If it helps to carry a small set of load-bearing ideas through the rest, these are the spine, and everything else hangs off them: the two channels (the agent and the supervisory layer); the autonomy ladder (authority earned, not scheduled); the outcome-centric spec and its eval set (the unit of work for an agent’s behavior); the human-system failures, deference and skill erosion (how the people around the agent come apart); and the people the agent never sees (the affected person inside the error rate). When a later chapter introduces a new construct, it is almost always a facet of one of these five.
What this book asks of you is not a new vocabulary. It is the willingness to treat the part of the job that did not get automated as the job, to design two products at once, Channel 1 and Channel 2, and to carry the accountability that comes with both. That is more than most books on this subject ask. It is the work the discipline actually requires now.
A note on the evidence
This book makes claims, and claims are only as good as what stands behind them. So a word on what stands behind each one, because the subject moves fast enough that you need to know how much weight any given example can bear.
The evidence comes in tiers, and I have tried to make the tier legible wherever a case appears. Peer-reviewed studies and primary regulatory text carry the most weight; where a claim depends on one, it is cited, and the numbers are the published numbers, not my rounding of them. Documented industry incidents are real events drawn from primary reporting; I name them where I can and carry them as examples of a pattern, not as a verdict on a particular company. Litigation-stage allegations are exactly that, presented as alleged rather than adjudicated, because the discovery is not finished and neither is the case. Vendor and company claims are labeled as such, because a company reporting its own agent did the work of seven hundred people is making a marketing statement, not publishing a measurement. My own cases are the clinical and product situations I have been close to, offered as a practitioner’s judgment, not as data. And a few scenarios are illustrative composites, assembled from real failure patterns into a single story that did not happen to one named company exactly as told; where a case is a composite, I say so on the page.

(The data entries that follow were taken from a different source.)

import Summits.QuantumFields.YangMills.Theorems.BalabanLadderIRGaugeImageBlind
import HarnessLib

/-!
# Gauge-image blindness of Wilson DLR kernels, II — one-sided blindness, the sandwich channel, the observable side

Count-neutral helper lemmas for crux `stmt-QuantumFields-19354` (`BalabanLadder.IR`), typed by the crux-ideate seat
ym-cruxidea-19354-2 (gen 3, card `orbit-blind-collars-locate-the-row`, `Sketch-g3.lean` sha16 47d20d20eb75f8bf §3,
evidence #46 on the item; (C2)–(C3) of owner READING R44) and landed verbatim up to the import swap.  ROUTE-INDEPENDENT
(no `Theses` import).

## What is proved here (exact identities; `g_h = twistFn t₀ h` is the LAYER gauge transformation)

* ONE-SIDED BLINDNESS `integral_layerTwist_eq_of_upper_resampled` ∕ `_of_lower_resampled`: the layer transformation
  `g_h = h·𝟙_{x₀ > t₀}` (`t₀` inside the centre cell's height range) is EXACTLY invisible at the centre cell as soon as
  the row-`0` neighbours and the UPPER `3³`-block of cells (`c 0 = 1, |c_j| ≤ 1`) are resampled (any `h`), resp. the
  LOWER block (`c 0 = -1`) for CENTRAL `h` (a global central constant acts trivially, `gaugeTransformZd_mul_central`).
* THE LOCATED CHANNEL (C2) `layerTwist_visible_imp_sandwiched`: a visible centre twist needs FROZEN cells in BOTH
  normal `3³`-blocks — a two-sided one-cell sandwich.
* OBSERVABLE SIDE (C3) `integral_layerTwist_eq_of_not_topReaching` ∕ `_of_not_bottomTouching`: with only the row-`0`
  block resampled (frozen faces allowed on both sides), a cylinder of centre-cell edges NOT reaching the top face, or
  NOT touching the bottom face, is exactly twist-blind: visibility needs a FACE-TO-FACE charged observable.

Nothing here refutes or proves `IR`; HONEST FRAMING: kernel bookkeeping for an OPEN crux of a conditional chain.
-/

noncomputable section

open MeasureTheory
open Literature.MathematicalPhysics.QuantumFieldTheory Literature.MathematicalPhysics.QuantumLattice
open Literature.Probability.LatticeModels (Site)
open Summit.QuantumFields.YangMills.Cruxes.IR.Tempered (cellEdges regionEdges)
open Summit.QuantumFields.YangMills.Cruxes.IR.CellTempered.Engine (frameCell mem_cellEdges_frameCell)

namespace Summit.QuantumFields.YangMills.Cruxes.IR.CruxIdea2g3

section Geometry

/-! ## Endpoints of the top-avoiding and bottom-avoiding centre-cell edges -/

/-- An endpoint of a centre-cell edge not reaching the top face lies strictly below the top face. -/
theorem endpt_lt_top_of_notTopReaching {w : Fin 4 → ℤ → ℤ} {e₀ : Edge} (he₀ : e₀ ∈ notTopReaching w)
    {x : Site 4} (hx : IsEndpt e₀ x) : x 0 < w 0 1 := by
  rw [notTopReaching, Finset.mem_filter] at he₀
  obtain ⟨he₀, hnt⟩ := he₀
  simp only [Summit.QuantumFields.YangMills.Cruxes.IR.Tempered.cellEdges, Finset.mem_product,
    Fintype.mem_piFinset, Finset.mem_Ico, Finset.mem_univ, and_true, Pi.zero_apply, zero_add] at he₀
  have h0 := he₀ 0
  rcases hx with rfl | rfl
  · exact h0.2
  · simp only [Pi.add_apply, Pi.single_apply]
    by_cases hi : (0 : Fin 4) = e₀.2
    · rw [if_pos hi]
      have : ¬ (e₀.2 = 0 ∧ e₀.1 0 + 1 = w 0 1) := hnt
      have hne : e₀.1 0 + 1 ≠ w 0 1 := fun h => this ⟨hi.symm, h⟩
      omega
    · rw [if_neg hi]
      omega

/-- An endpoint of a centre-cell edge based strictly above the bottom face lies strictly above the bottom face. -/
theorem bottom_lt_endpt_of_notBottomTouching {w : Fin 4 → ℤ → ℤ} {e₀ : Edge} (he₀ : e₀ ∈ notBottomTouching w)
    {x : Site 4} (hx : IsEndpt e₀ x) : w 0 0 < x 0 := by
  rw [notBottomTouching, Finset.mem_filter] at he₀
  obtain ⟨-, hnb⟩ := he₀
  rcases hx with rfl | rfl
  · exact hnb
  · simp only [Pi.add_apply, Pi.single_apply]
    split_ifs <;> omega

end Geometry

section Kernel

variable {G : Type} [Group G] [TopologicalSpace G] [IsTopologicalGroup G] [CompactSpace G]
  [MeasurableSpace G] [BorelSpace G]

/-! ## One-sided blindness -/

/-- **ONE-SIDED BLINDNESS, upper block resampled (exact, PROVED; any `h`).**  If `Y` contains every cell `c` with
`c 0 ∈ {0, 1}` and `|c j| ≤ 1 (j ≠ 0)` (the centre row's neighbours and the UPPER `3³`-block), then for a layer `t₀`
in the centre cell's height range `[w 0 0, w 0 1)` the layer transformation `g_h` is invisible at the centre cell,
WHATEVER is frozen below or beyond. -/
theorem integral_layerTwist_eq_of_upper_resampled [SecondCountableTopology G] {N : ℕ}
    (ρ : G →* Matrix (Fin N) (Fin N) ℂ) (hρ : Continuous ρ) (β : ℝ) {w : Fin 4 → ℤ → ℤ}
    (hw1 : ∀ i j, w i j + 1 ≤ w i (j + 1)) (Y : Finset (Fin 4 → ℤ))
    (hY : ∀ c : Fin 4 → ℤ, (c 0 = 0 ∨ c 0 = 1) → (∀ k, k ≠ 0 → |c k| ≤ 1) → c ∈ Y)
    {t₀ : ℤ} (ht₀ : w 0 0 ≤ t₀) (h : G) (η : LGConfig 4 G)
    (f : LGConfig 4 G → ℝ) (hf : IsCylinder f (cellEdges w 0)) (hfm : Measurable f) :
    ∫ U, f U ∂(ymSpecification ρ β (regionEdges w Y) (gaugeTransformZd (twistFn t₀ h) η)) =
      ∫ U, f U ∂(ymSpecification ρ β (regionEdges w Y) η) := by
  refine integral_gaugeImage_eq ρ hρ β _ _ _ η (fun e he x hx hx₀ => ?_) f hf hfm
  obtain ⟨e₀, he₀, hx₀⟩ := hx₀
  have hc : frameCell w e ∉ Y := frameCell_not_mem hw1 he
  by_cases hfar : ∃ k, 2 ≤ |frameCell w e k|
  · obtain ⟨k, hk⟩ := hfar
    exact (not_touch_of_far hw1 hk (mem_cellEdges_frameCell hw1 e) he₀ hx hx₀).elim
  · push Not at hfar
    have hnear : ∀ k, |frameCell w e k| ≤ 1 := fun k => by have := hfar k; omega
    have hc0 : frameCell w e 0 = -1 := by
      have h01 : ¬ (frameCell w e 0 = 0 ∨ frameCell w e 0 = 1) := fun h01 =>
        hc (hY _ h01 fun k _ => hnear k)
      have := hnear 0
      rw [abs_le] at this
      omega
    have hx0 := (endpt_coord (mem_cellEdges_frameCell hw1 e) hx 0).2
    rw [hc0] at hx0
    norm_num at hx0
    have : ¬ t₀ < x 0 := by omega
    simp [twistFn, this]

/-- **ONE-SIDED BLINDNESS, lower block resampled (exact, PROVED; central `h`).**  Same with the LOWER `3³`-block
(`c 0 ∈ {0, -1}`) resampled and `t₀ < w 0 1`, for `h = z ∈ Z(G)`: `g_z` and `g_z · z⁻¹ = z⁻¹·𝟙_{x₀ ≤ t₀}` induce the
same transformation (`gaugeTransformZd_mul_central`), and the latter is trivial on the upper side. -/
theorem integral_layerTwist_eq_of_lower_resampled [SecondCountableTopology G] {N : ℕ}
    (ρ : G →* Matrix (Fin N) (Fin N) ℂ) (hρ : Continuous ρ) (β : ℝ) {w : Fin 4 → ℤ → ℤ}
    (hw1 : ∀ i j, w i j + 1 ≤ w i (j + 1)) (Y : Finset (Fin 4 → ℤ))
    (hY : ∀ c : Fin 4 → ℤ, (c 0 = 0 ∨ c 0 = -1) → (∀ k, k ≠ 0 → |c k| ≤ 1) → c ∈ Y)
    {t₀ : ℤ} (ht₁ : t₀ < w 0 1) {z : G} (hz : z ∈ Subgroup.center G) (η : LGConfig 4 G)
    (f : LGConfig 4 G → ℝ) (hf : IsCylinder f (cellEdges w 0)) (hfm : Measurable f) :
    ∫ U, f U ∂(ymSpecification ρ β (regionEdges w Y) (gaugeTransformZd (twistFn t₀ z) η)) =
      ∫ U, f U ∂(ymSpecification ρ β (regionEdges w Y) η) := by
  have hz' : z⁻¹ ∈ Subgroup.center G := inv_mem hz
  have hsw : gaugeTransformZd (twistFn t₀ z) = gaugeTransformZd (G := G) (fun x => twistFn t₀ z x * z⁻¹) :=
    (gaugeTransformZd_mul_central (twistFn t₀ z) hz').symm
  rw [hsw]
  refine integral_gaugeImage_eq ρ hρ β _ _ _ η (fun e he x hx hx₀ => ?_) f hf hfm
  obtain ⟨e₀, he₀, hx₀⟩ := hx₀
  have hc : frameCell w e ∉ Y := frameCell_not_mem hw1 he
  by_cases hfar : ∃ k, 2 ≤ |frameCell w e k|
  · obtain ⟨k, hk⟩ := hfar
    exact (not_touch_of_far hw1 hk (mem_cellEdges_frameCell hw1 e) he₀ hx hx₀).elim
  · push Not at hfar
    have hnear : ∀ k, |frameCell w e k| ≤ 1 := fun k => by have := hfar k; omega
    have hc0 : frameCell w e 0 = 1 := by
      have h01 : ¬ (frameCell w e 0 = 0 ∨ frameCell w e 0 = -1) := fun h01 =>
        hc (hY _ h01 fun k _ => hnear k)
      have := hnear 0
      rw [abs_le] at this
      omega
    have hx0 := (endpt_coord (mem_cellEdges_frameCell hw1 e) hx 0).1
    rw [hc0] at hx0
    have : t₀ < x 0 := by omega
    simp [twistFn, this]

/-! ## The located channel (C2): a visible centre twist is sandwiched -/

/-- **THE LOCATED CHANNEL (F1) (PROVED).**  With the centre row's `3³`-neighbours resampled and `t₀` in the centre
cell's height range, a centre twist that is VISIBLE at the centre cell forces FROZEN cells in BOTH normal
`3³`-blocks: a two-sided one-cell sandwich.  One-sided frozen faces, corners, staircases on one side, films of
`≥ 2` cells: exactly blind. -/
theorem layerTwist_visible_imp_sandwiched [SecondCountableTopology G] {N : ℕ}
    (ρ : G →* Matrix (Fin N) (Fin N) ℂ) (hρ : Continuous ρ) (β : ℝ) {w : Fin 4 → ℤ → ℤ}
    (hw1 : ∀ i j, w i j + 1 ≤ w i (j + 1)) (Y : Finset (Fin 4 → ℤ))
    (hrow : ∀ c : Fin 4 → ℤ, c 0 = 0 → (∀ k, k ≠ 0 → |c k| ≤ 1) → c ∈ Y)
    {t₀ : ℤ} (ht₀ : w 0 0 ≤ t₀) (ht₁ : t₀ < w 0 1) {z : G} (hz : z ∈ Subgroup.center G) (η : LGConfig 4 G)
    (f : LGConfig 4 G → ℝ) (hf : IsCylinder f (cellEdges w 0)) (hfm : Measurable f)
    (hvis : ∫ U, f U ∂(ymSpecification ρ β (regionEdges w Y) (gaugeTransformZd (twistFn t₀ z) η)) ≠
      ∫ U, f U ∂(ymSpecification ρ β (regionEdges w Y) η)) :
    (∃ c : Fin 4 → ℤ, c ∉ Y ∧ c 0 = 1 ∧ ∀ k, k ≠ 0 → |c k| ≤ 1) ∧
      (∃ c : Fin 4 → ℤ, c ∉ Y ∧ c 0 = -1 ∧ ∀ k, k ≠ 0 → |c k| ≤ 1) := by
  constructor
  · by_contra hno
    refine hvis (integral_layerTwist_eq_of_upper_resampled ρ hρ β hw1 Y (fun c h0 hk => ?_) ht₀ z η f hf hfm)
    rcases h0 with h0 | h0
    · exact hrow c h0 hk
    · by_contra hc
      exact hno ⟨c, hc, h0, hk⟩
  · by_contra hno
    refine hvis (integral_layerTwist_eq_of_lower_resampled ρ hρ β hw1 Y (fun c h0 hk => ?_) ht₁ hz η f hf hfm)
    rcases h0 with h0 | h0
    · exact hrow c h0 hk
    · by_contra hc
      exact hno ⟨c, hc, h0, hk⟩

/-! ## The observable side (C3): face-to-face charged observables only -/

/-- **OBSERVABLE SIDE (F2), top (exact, PROVED; any `h`).**  With only the centre row's `3³`-block resampled — frozen
faces allowed on BOTH sides — a cylinder of centre-cell edges that does not reach the top face is blind to the layer
transformation. -/
theorem integral_layerTwist_eq_of_not_topReaching [SecondCountableTopology G] {N : ℕ}
    (ρ : G →* Matrix (Fin N) (Fin N) ℂ) (hρ : Continuous ρ) (β : ℝ) {w : Fin 4 → ℤ → ℤ}
    (hw1 : ∀ i j, w i j + 1 ≤ w i (j + 1)) (Y : Finset (Fin 4 → ℤ))
    (hrow : ∀ c : Fin 4 → ℤ, c 0 = 0 → (∀ k, k ≠ 0 → |c k| ≤ 1) → c ∈ Y)
    {t₀ : ℤ} (ht₀ : w 0 0 ≤ t₀) (h : G) (η : LGConfig 4 G)
    (f : LGConfig 4 G → ℝ) (hf : IsCylinder f (notTopReaching w)) (hfm : Measurable f) :
    ∫ U, f U ∂(ymSpecification ρ β (regionEdges w Y) (gaugeTransformZd (twistFn t₀ h) η)) =
      ∫ U, f U ∂(ymSpecification ρ β (regionEdges w Y) η) := by
  refine integral_gaugeImage_eq ρ hρ β _ _ _ η (fun e he x hx hx₀ => ?_) f hf hfm
  obtain ⟨e₀, he₀, hx₀⟩ := hx₀
  have he₀' : e₀ ∈ cellEdges w 0 := (Finset.mem_filter.1 he₀).1
  have hc : frameCell w e ∉ Y := frameCell_not_mem hw1 he
  by_cases hfar : ∃ k, 2 ≤ |frameCell w e k|
  · obtain ⟨k, hk⟩ := hfar
    exact (not_touch_of_far hw1 hk (mem_cellEdges_frameCell hw1 e) he₀' hx hx₀).elim
  · push Not at hfar
    have hnear : ∀ k, |frameCell w e k| ≤ 1 := fun k => by have := hfar k; omega
    have hc0 : frameCell w e 0 ≠ 0 := fun h0 => hc (hrow _ h0 fun k _ => hnear k)
    have hxe := endpt_coord (mem_cellEdges_frameCell hw1 e) hx 0
    have hlt := endpt_lt_top_of_notTopReaching he₀ hx₀
    have h0 := hnear 0
    rw [abs_le] at h0
    by_cases hup : frameCell w e 0 = 1
    · rw [hup] at hxe
      omega
    · have hdn : frameCell w e 0 = -1 := by omega
      rw [hdn] at hxe
      norm_num at hxe
      have : ¬ t₀ < x 0 := by omega
      simp [twistFn, this]

/-- **OBSERVABLE SIDE (F2), bottom (exact, PROVED; central `z`).**  Same for cylinders of centre-cell edges based
strictly above the bottom face. Together with the top version: a visible centre twist needs an observable depending
on a top-reaching normal link AND on a bottom-face edge — a face-to-face charged observable. -/
theorem integral_layerTwist_eq_of_not_bottomTouching [SecondCountableTopology G] {N : ℕ}
    (ρ : G →* Matrix (Fin N) (Fin N) ℂ) (hρ : Continuous ρ) (β : ℝ) {w : Fin 4 → ℤ → ℤ}
    (hw1 : ∀ i j, w i j + 1 ≤ w i (j + 1)) (Y : Finset (Fin 4 → ℤ))
    (hrow : ∀ c : Fin 4 → ℤ, c 0 = 0 → (∀ k, k ≠ 0 → |c k| ≤ 1) → c ∈ Y)
    {t₀ : ℤ} (ht₁ : t₀ < w 0 1) {z : G} (hz : z ∈ Subgroup.center G) (η : LGConfig 4 G)
    (f : LGConfig 4 G → ℝ) (hf : IsCylinder f (notBottomTouching w)) (hfm : Measurable f) :
    ∫ U, f U ∂(ymSpecification ρ β (regionEdges w Y) (gaugeTransformZd (twistFn t₀ z) η)) =
      ∫ U, f U ∂(ymSpecification ρ β (regionEdges w Y) η) := by
  have hz' : z⁻¹ ∈ Subgroup.center G := inv_mem hz
  rw [(gaugeTransformZd_mul_central (twistFn t₀ z) hz').symm]
  refine integral_gaugeImage_eq ρ hρ β _ _ _ η (fun e he x hx hx₀ => ?_) f hf hfm
  obtain ⟨e₀, he₀, hx₀⟩ := hx₀
  have he₀' : e₀ ∈ cellEdges w 0 := (Finset.mem_filter.1 he₀).1
  have hc : frameCell w e ∉ Y := frameCell_not_mem hw1 he
  by_cases hfar : ∃ k, 2 ≤ |frameCell w e k|
  · obtain ⟨k, hk⟩ := hfar
    exact (not_touch_of_far hw1 hk (mem_cellEdges_frameCell hw1 e) he₀' hx hx₀).elim
  · push Not at hfar
    have hnear : ∀ k, |frameCell w e k| ≤ 1 := fun k => by have := hfar k; omega
    have hc0 : frameCell w e 0 ≠ 0 := fun h0 => hc (hrow _ h0 fun k _ => hnear k)
    have hxe := endpt_coord (mem_cellEdges_frameCell hw1 e) hx 0
    have hlt := bottom_lt_endpt_of_notBottomTouching he₀ hx₀
    have h0 := hnear 0
    rw [abs_le] at h0
    by_cases hdn : frameCell w e 0 = -1
    · rw [hdn] at hxe
      norm_num at hxe
      omega
    · have hup : frameCell w e 0 = 1 := by omega
      rw [hup] at hxe
      have : t₀ < x 0 := by omega
      simp [twistFn, this]

end Kernel

end Summit.QuantumFields.YangMills.Cruxes.IR.CruxIdea2g3

end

I flag this because the failure mode in a field this loud is to launder a vendor’s press release into a fact, or a plausible anecdote into a statistic. I have tried not to. Where a number is most likely to be wrong by the time you read it, the kind that decays in months, I say so at that point in the text rather than asking you to take the freshness on faith. The reasoning is the part I am putting my name to. The facts are dated to mid-2026, and the ones that move fastest are flagged where they sit.
A note on the examples
You will find clinical and healthcare cases throughout this book. It is not a book about healthcare AI. It is that medicine has been running the highest-stakes AI experiment in the world for decades, under the strictest regulation and the least tolerance for a confident wrong answer, and publishing the results, failures included. The governance, equity, and accountability problems enterprise AI is meeting for the first time were studied and partly solved in clinical practice a generation ago. When I reach for a clinical example, it is because that is where the evidence is most mature and the lesson transfers most cleanly.